Increased hypoglycaemic effect w/ possible onset of hypoglyceamic symptoms or even coma. Reduced elimination w/ phenylbutazone. Inhibition of compensatory reactions w/ alcohol. Potentiation of the blood glucose lowering effect w/ other antidiabetics (eg, insulin, acarbose, biguanide), β-blockers, fluconazole, ACE inhibitors (captopril, enalapril), H2
receptor antagonists, MAOIs, sulphonamides & NSAIDS. May increase blood glucose levels w/ danazol; chlorpromazine; glucocorticoids; ritodrine, salbutamol, terbutaline. Potentiation of anticoagulation w/ warfarin. Gliclazide: Potentiation of hypoglycaemic effect w/ salicylates, sulphonamides, octreotide, azaprapazone, sulfinpyrazone.

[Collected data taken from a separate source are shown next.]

import Summits.PneNP.PneNP.Theorems.ConvexRankGatesLinAlgGateBlindGRankLogWidth
import Summits.PneNP.PneNP.Theorems.ConvexRankGatesLinAlgGateBlindGRankDecoupled
import Summits.PneNP.PneNP.Theorems.ConvexRankGatesLinAlgGateBlindGRankSpanDim
import Summits.PneNP.PneNP.Theorems.ConvexRankGatesLinAlgGateBlindTutteLogWidth
import Summits.PneNP.PneNP.Theorems.ConvexRankGatesLinAlgGateBlindMatroidInterLogWidth

/-!
# Route ConvexRankGates, crux `LinAlgGateBlind` (stmt-PneNP-10681): the union door — all unconditionally blind wide gates together

Support theorem for the crux. The single-gate statement for a union of classes is the conjunction (`sgAt_or`), the level-`l`
host is class-agnostic, and every door of the tree sits at the same logarithmic width, so the doors COMBINE: for every `c`,
eventually in `m`, NO circuit with `≤ m^c` gates over `{∧₂, ∨₂}` together with ANY MIX of

* `PERM_d` — membership of a fixed permutation in the group generated by the live ones, `d log₂ d ≤ β(m)`;
* `GRANK_s` — generic-rank thresholds of dimension `≤ s` over any field, `s² ≤ β(m)`;
* `GRANKspan_D` — GRANK gates of ANY dimension whose matrices span `≤ D` dimensions, `D ≤ β(m)`;
* `TUTTE_d₂` — perfect matching of the live cell graph on `≤ d₂` labelled vertices, `d₂ log₂ d₂ ≤ β(m)`;
* `MI_t` — `θ ≤ t` live inputs with both `(u_i)` and `(w_i)` independent (rank-one GRANK pencils of any dimension), `2t ≤ β(m)`,

where `β(m) = m^{7/8}/(log₂ m)^5`, computes `CLIQUE(m, ⌈m^{1/8}⌉)` (`not_computes_clique_of_isOver_union_logWidth`, unconditional).
This is the union-bound method at its limit `1 - δ = 7/8` for the crux's algebraic basis: what it does NOT cover is exactly GRANK of
dimension `m^{γ}`, `γ ≥ 7/16`, outside the listed sub-classes, and the crux's coupling `d = m^c`, `c ≥ 1`.
No new definitions. [folklore]
-/

-- `Summit.PneNP.PneNP.…` duplicates `PneNP` BY DESIGN (single-problem summit).
set_option linter.dupNamespace false

noncomputable section

namespace Summit.PneNP.PneNP.Theorems

open Finset Filter Literature.Computability.Complexity Razborov
open Summit.PneNP.PneNP.Cruxes.LinAlgGateBlind.DnfInvariantWideGatesSeeSmallCliques
open Summit.PneNP.PneNP.Cruxes.LinAlgGateBlind.DnfInvariantWideGatesSeeSmallCliques.DenseRegime

/-- **The union door (unconditional).** For every `c`, eventually in `m`, for all `d s D d₂ t` in the ranges
`d log₂ d ≤ β`, `s² ≤ β`, `D ≤ β`, `d₂ log₂ d₂ ≤ β`, `2t ≤ β` (`β = m^{7/8}/(log₂ m)^5`) and every circuit `C` with `≤ m^c` gates over
`{∧₂, ∨₂} ∪ PERM_d ∪ GRANK_s ∪ GRANKspan_D ∪ TUTTE_{d₂} ∪ MI_t` (classes as in `sgAt_perm_logWidth`, `sgAt_gRank_logWidth`,
`sgAt_gRankSpan_logWidth`, `sgAt_tutte_logWidth`, `sgAt_matroidInter_logWidth`): `¬ C.Computes CLIQUE(m, ⌈m^{1/8}⌉)` — the level-`l`
host `not_computes_clique_of_collapse_level` with the five collapses and `sgAt_or`. [folklore] -/
theorem not_computes_clique_of_isOver_union_logWidth : ∀ c : ℕ, ∀ᶠ m : ℕ in atTop, ∀ d s D d₂ t : ℕ,
    (d : ℝ) * Real.logb 2 d ≤ (m : ℝ) ^ (7 / 8 : ℝ) / Real.logb 2 m ^ 5 →
    (s : ℝ) ^ 2 ≤ (m : ℝ) ^ (7 / 8 : ℝ) / Real.logb 2 m ^ 5 →
    (D : ℝ) ≤ (m : ℝ) ^ (7 / 8 : ℝ) / Real.logb 2 m ^ 5 →
    (d₂ : ℝ) * Real.logb 2 d₂ ≤ (m : ℝ) ^ (7 / 8 : ℝ) / Real.logb 2 m ^ 5 →
    2 * (t : ℝ) ≤ (m : ℝ) ^ (7 / 8 : ℝ) / Real.logb 2 m ^ 5 →
    ∀ C : Circuit (KEdge m), C.IsOver ({GateFn.and 2, GateFn.or 2} ∪
      {g : GateFn | IsPermGate d g ∨ IsGRankGate s g ∨
        (∃ (F : Type) (_ : Field F) (d' θ : ℕ) (K₀ : Matrix (Fin d') (Fin d') F) (K : Fin g.1 → Matrix (Fin d') (Fin d') F),
          Module.finrank F (Submodule.span F (Set.range K)) ≤ D ∧
            ∀ v : Fin g.1 → Bool, g.2 v = true ↔ θ ≤ (symbolicMatrix K₀ K v).rank) ∨
        (∃ d' : ℕ, d' ≤ d₂ ∧ ∃ (P₀ : Set (Fin d' × Fin d')) (P : Fin g.1 → Set (Fin d' × Fin d')),
          ∀ v : Fin g.1 → Bool, g.2 v = true ↔
            ∃ M : (SimpleGraph.fromRel fun a b : Fin d' =>
              (a, b) ∈ {x : Fin d' × Fin d' | x ∈ P₀ ∨ ∃ i, v i = true ∧ x ∈ P i}).Subgraph, M.IsPerfectMatching) ∨
        (∃ (F : Type) (_ : DivisionRing F) (D' θ : ℕ), θ ≤ t ∧ ∃ u w : Fin g.1 → (Fin D' → F),
          ∀ v : Fin g.1 → Bool, g.2 v = true ↔ ∃ I : Finset (Fin g.1), (∀ i ∈ I, v i = true) ∧ #I = θ ∧
            Module.finrank F (Submodule.span F (u '' (I : Set (Fin g.1)))) = θ ∧
            Module.finrank F (Submodule.span F (w '' (I : Set (Fin g.1)))) = θ)}) →
      C.size ≤ m ^ c → ¬ C.Computes (cliqueFn m ⌈(m : ℝ) ^ (1 / 8 : ℝ)⌉₊) := by
  intro c
  filter_upwards [not_computes_clique_of_collapse_level c, sgAt_perm_logWidth c, sgAt_gRank_logWidth c,
    sgAt_gRankSpan_logWidth c, sgAt_tutte_logWidth c, sgAt_matroidInter_logWidth c, logWidth_le_lOf c]
    with m hhost hSGp hSGg hSGs hSGt hSGm hLl d s D d₂ t hd hs hD hd₂ ht C hC hsize
  -- the five term-gate classes, as predicates
  set Pp : GateFn → Prop := IsPermGate d with hPp
  set Pg : GateFn → Prop := IsGRankGate s with hPg
  set Ps : GateFn → Prop := fun g => ∃ (F : Type) (_ : Field F) (d' θ : ℕ) (K₀ : Matrix (Fin d') (Fin d') F)
    (K : Fin g.1 → Matrix (Fin d') (Fin d') F), Module.finrank F (Submodule.span F (Set.range K)) ≤ D ∧
      ∀ v : Fin g.1 → Bool, g.2 v = true ↔ θ ≤ (symbolicMatrix K₀ K v).rank with hPs
  set Pt : GateFn → Prop := fun g => ∃ d' : ℕ, d' ≤ d₂ ∧ ∃ (P₀ : Set (Fin d' × Fin d'))
    (P : Fin g.1 → Set (Fin d' × Fin d')), ∀ v : Fin g.1 → Bool, g.2 v = true ↔
      ∃ M : (SimpleGraph.fromRel fun a b : Fin d' =>
        (a, b) ∈ {x : Fin d' × Fin d' | x ∈ P₀ ∨ ∃ i, v i = true ∧ x ∈ P i}).Subgraph, M.IsPerfectMatching with hPt
  set Pm : GateFn → Prop := fun g => ∃ (F : Type) (_ : DivisionRing F) (D' θ : ℕ), θ ≤ t ∧
    ∃ u w : Fin g.1 → (Fin D' → F), ∀ v : Fin g.1 → Bool, g.2 v = true ↔ ∃ I : Finset (Fin g.1),
      (∀ i ∈ I, v i = true) ∧ #I = θ ∧ Module.finrank F (Submodule.span F (u '' (I : Set (Fin g.1)))) = θ ∧
        Module.finrank F (Submodule.span F (w '' (I : Set (Fin g.1)))) = θ with hPm
  set Pall : GateFn → Prop := fun g => Pp g ∨ Pg g ∨ Ps g ∨ Pt g ∨ Pm g with hPall
  have hSG : SGAt m Pall ((2 * c + 8) * (Nat.log 2 m + 1)) (kOf m) (qOf m) (epsOf c m) :=
    sgAt_or (hSGp d hd) (sgAt_or (hSGg s hs) (sgAt_or (hSGs D hD) (sgAt_or (hSGt d₂ hd₂) (hSGm t ht))))
  refine hhost ((2 * c + 8) * (Nat.log 2 m + 1)) (Nat.le_mul_of_pos_right _ (Nat.succ_pos _)) hLl
    {g | Pall g} Pall (fun g hg => ?_) (fun g hg A hA => ?_) hSG C hC hsize
  · -- monotonicity, class by class
    rcases hg with hg | hg | hg | hg | hg
    · exact IsPermGate.monotone hg
    · exact IsGRankGate.monotone hg
    · obtain ⟨F, _, d', θ, K₀, K, -, hgK⟩ := hg
      exact IsGRankGate.monotone ⟨F, inferInstance, d', θ, le_rfl, K₀, K, hgK⟩
    · obtain ⟨d', -, P₀, P, hgP⟩ := hg
      exact monotone_of_tutte g P₀ P hgP
    · obtain ⟨F, _, D', θ, -, u, w, hgu⟩ := hg
      exact monotone_of_matroidInter g u w hgu
  · -- collapse, class by class
    rcases hg with hg | hg | hg | hg | hg
    · exact isTermGate_mono (fun _ h' => Or.inl h') ((stub_termCollapse m d _ g A hA).1 hg)
    · exact isTermGate_mono (fun _ h' => Or.inr (Or.inl h')) ((stub_termCollapse m s _ g A hA).2 hg)
    · exact isTermGate_mono (fun _ h' => Or.inr (Or.inr (Or.inl h'))) (isTermGate_gRankSpan_collapse m _ D g A hA hg)
    · exact isTermGate_mono (fun _ h' => Or.inr (Or.inr (Or.inr (Or.inl h')))) (isTermGate_tutte_collapse m _ d₂ g A hA hg)
    · exact isTermGate_mono (fun _ h' => Or.inr (Or.inr (Or.inr (Or.inr h')))) (isTermGate_matroidInter_collapse m _ t g A hA hg)

/-! ### One real exponent `γ < 7/8` for the whole union -/

/-- Eventually `2⌊m^γ⌋ ≤ m^{7/8}/(log₂ m)^5` for every `γ < 7/8`. [folklore] -/
theorem eventually_two_mul_floor_rpow_le {γ : ℝ} (hγ : γ < 7 / 8) :
    ∀ᶠ m : ℕ in atTop, 2 * ((⌊(m : ℝ) ^ γ⌋₊ : ℕ) : ℝ) ≤ (m : ℝ) ^ (7 / 8 : ℝ) / Real.logb 2 m ^ 5 := by
  have hη : 0 < 7 / 8 - γ := by linarith
  filter_upwards [eventually_logb_pow_le_rpow 6 hη, eventually_ge_atTop 4] with m hlog hm4
  have hmpos : (0 : ℝ) < m := by exact_mod_cast (show 0 < m by omega)
  have hℓ2 : 2 ≤ Real.logb 2 m := by
    rw [Real.le_logb_iff_rpow_le one_lt_two hmpos]
    norm_num
    exact_mod_cast hm4
  have hℓ5 : 0 < Real.logb 2 m ^ 5 := by positivity
  have h0 : (0 : ℝ) ≤ (m : ℝ) ^ γ := Real.rpow_nonneg (Nat.cast_nonneg m) _
  have hdle : ((⌊(m : ℝ) ^ γ⌋₊ : ℕ) : ℝ) ≤ (m : ℝ) ^ γ := Nat.floor_le h0
  rw [le_div_iff₀ hℓ5]
  calc 2 * ((⌊(m : ℝ) ^ γ⌋₊ : ℕ) : ℝ) * Real.logb 2 m ^ 5 ≤ 2 * (m : ℝ) ^ γ * Real.logb 2 m ^ 5 := by gcongr
    _ ≤ Real.logb 2 m * (m : ℝ) ^ γ * Real.logb 2 m ^ 5 := by gcongr
    _ = (m : ℝ) ^ γ * Real.logb 2 m ^ 6 := by ring
    _ ≤ (m : ℝ) ^ γ * (m : ℝ) ^ (7 / 8 - γ) := mul_le_mul_of_nonneg_left hlog h0
    _ = (m : ℝ) ^ (7 / 8 : ℝ) := by
        rw [← Real.rpow_add hmpos]
        norm_num

/-- **The union door with one real exponent (unconditional).** For every `c` and every `γ < 7/8`, eventually in `m`: no circuit
with `≤ m^c` gates over `{∧₂, ∨₂} ∪ PERM_{⌊m^γ⌋} ∪ GRANK_{⌊m^{γ/2}⌋} ∪ GRANKspan_{⌊m^γ⌋} ∪ TUTTE_{⌊m^γ⌋} ∪ MI_{⌊m^γ⌋}` computes
`CLIQUE(m, ⌈m^{1/8}⌉)` — the crux's algebraic basis with the gate parameter DECOUPLED from the size exponent, at the union-bound limit
`7/8` for every listed class (general GRANK at `7/16`, parameter `⌊m^{γ/2}⌋`). (`not_computes_clique_of_isOver_union_logWidth` with
`eventually_floor_rpow_mul_logb_le`, `eventually_floor_rpow_sq_le`, `eventually_two_mul_floor_rpow_le`.) [folklore] -/
theorem not_computes_clique_of_isOver_union_rpow : ∀ (c : ℕ) (γ : ℝ), γ < 7 / 8 → ∀ᶠ m : ℕ in atTop,
    ∀ C : Circuit (KEdge m), C.IsOver ({GateFn.and 2, GateFn.or 2} ∪
      {g : GateFn | IsPermGate ⌊(m : ℝ) ^ γ⌋₊ g ∨ IsGRankGate ⌊(m : ℝ) ^ (γ / 2)⌋₊ g ∨
        (∃ (F : Type) (_ : Field F) (d' θ : ℕ) (K₀ : Matrix (Fin d') (Fin d') F) (K : Fin g.1 → Matrix (Fin d') (Fin d') F),
          Module.finrank F (Submodule.span F (Set.range K)) ≤ ⌊(m : ℝ) ^ γ⌋₊ ∧
            ∀ v : Fin g.1 → Bool, g.2 v = true ↔ θ ≤ (symbolicMatrix K₀ K v).rank) ∨
        (∃ d' : ℕ, d' ≤ ⌊(m : ℝ) ^ γ⌋₊ ∧ ∃ (P₀ : Set (Fin d' × Fin d')) (P : Fin g.1 → Set (Fin d' × Fin d')),
          ∀ v : Fin g.1 → Bool, g.2 v = true ↔
            ∃ M : (SimpleGraph.fromRel fun a b : Fin d' =>
              (a, b) ∈ {x : Fin d' × Fin d' | x ∈ P₀ ∨ ∃ i, v i = true ∧ x ∈ P i}).Subgraph, M.IsPerfectMatching) ∨
        (∃ (F : Type) (_ : DivisionRing F) (D' θ : ℕ), θ ≤ ⌊(m : ℝ) ^ γ⌋₊ ∧ ∃ u w : Fin g.1 → (Fin D' → F),
          ∀ v : Fin g.1 → Bool, g.2 v = true ↔ ∃ I : Finset (Fin g.1), (∀ i ∈ I, v i = true) ∧ #I = θ ∧
            Module.finrank F (Submodule.span F (u '' (I : Set (Fin g.1)))) = θ ∧
            Module.finrank F (Submodule.span F (w '' (I : Set (Fin g.1)))) = θ)}) →
      C.size ≤ m ^ c → ¬ C.Computes (cliqueFn m ⌈(m : ℝ) ^ (1 / 8 : ℝ)⌉₊) := by
  intro c γ hγ
  have hγ2 : γ / 2 < 7 / 16 := by linarith
  filter_upwards [not_computes_clique_of_isOver_union_logWidth c, eventually_floor_rpow_mul_logb_le hγ,
    eventually_floor_rpow_sq_le hγ2, eventually_two_mul_floor_rpow_le hγ] with m hm hdlog hsq h2 C hC hsize
  have hD : ((⌊(m : ℝ) ^ γ⌋₊ : ℕ) : ℝ) ≤ (m : ℝ) ^ (7 / 8 : ℝ) / Real.logb 2 m ^ 5 := by
    have : (0 : ℝ) ≤ ((⌊(m : ℝ) ^ γ⌋₊ : ℕ) : ℝ) := Nat.cast_nonneg _
    linarith
  exact hm _ _ _ _ _ hdlog hsq hD hdlog h2 C hC hsize

end Summit.PneNP.PneNP.Theorems

end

May accelerate metabolism w/ aminoglutethimide, testosterone, tetracycline, chloramphenicol, clofibrate, disopyramide, cimetidine. Diminished effects w/ rifamycins, OCs, thiazide diuretics, diazoxide, phenothiazine, thyroid hormones, loop diuretics & abuse of laxatives. Metformin: Increased risk of lactic acidosis w/ alcohol. Intrinsic hyperglycaemic activity w/ glucocorticoids (systemic & local) β2
-agonists & diuretics. May decrease blood glucose levels w/ ACE inhibitors.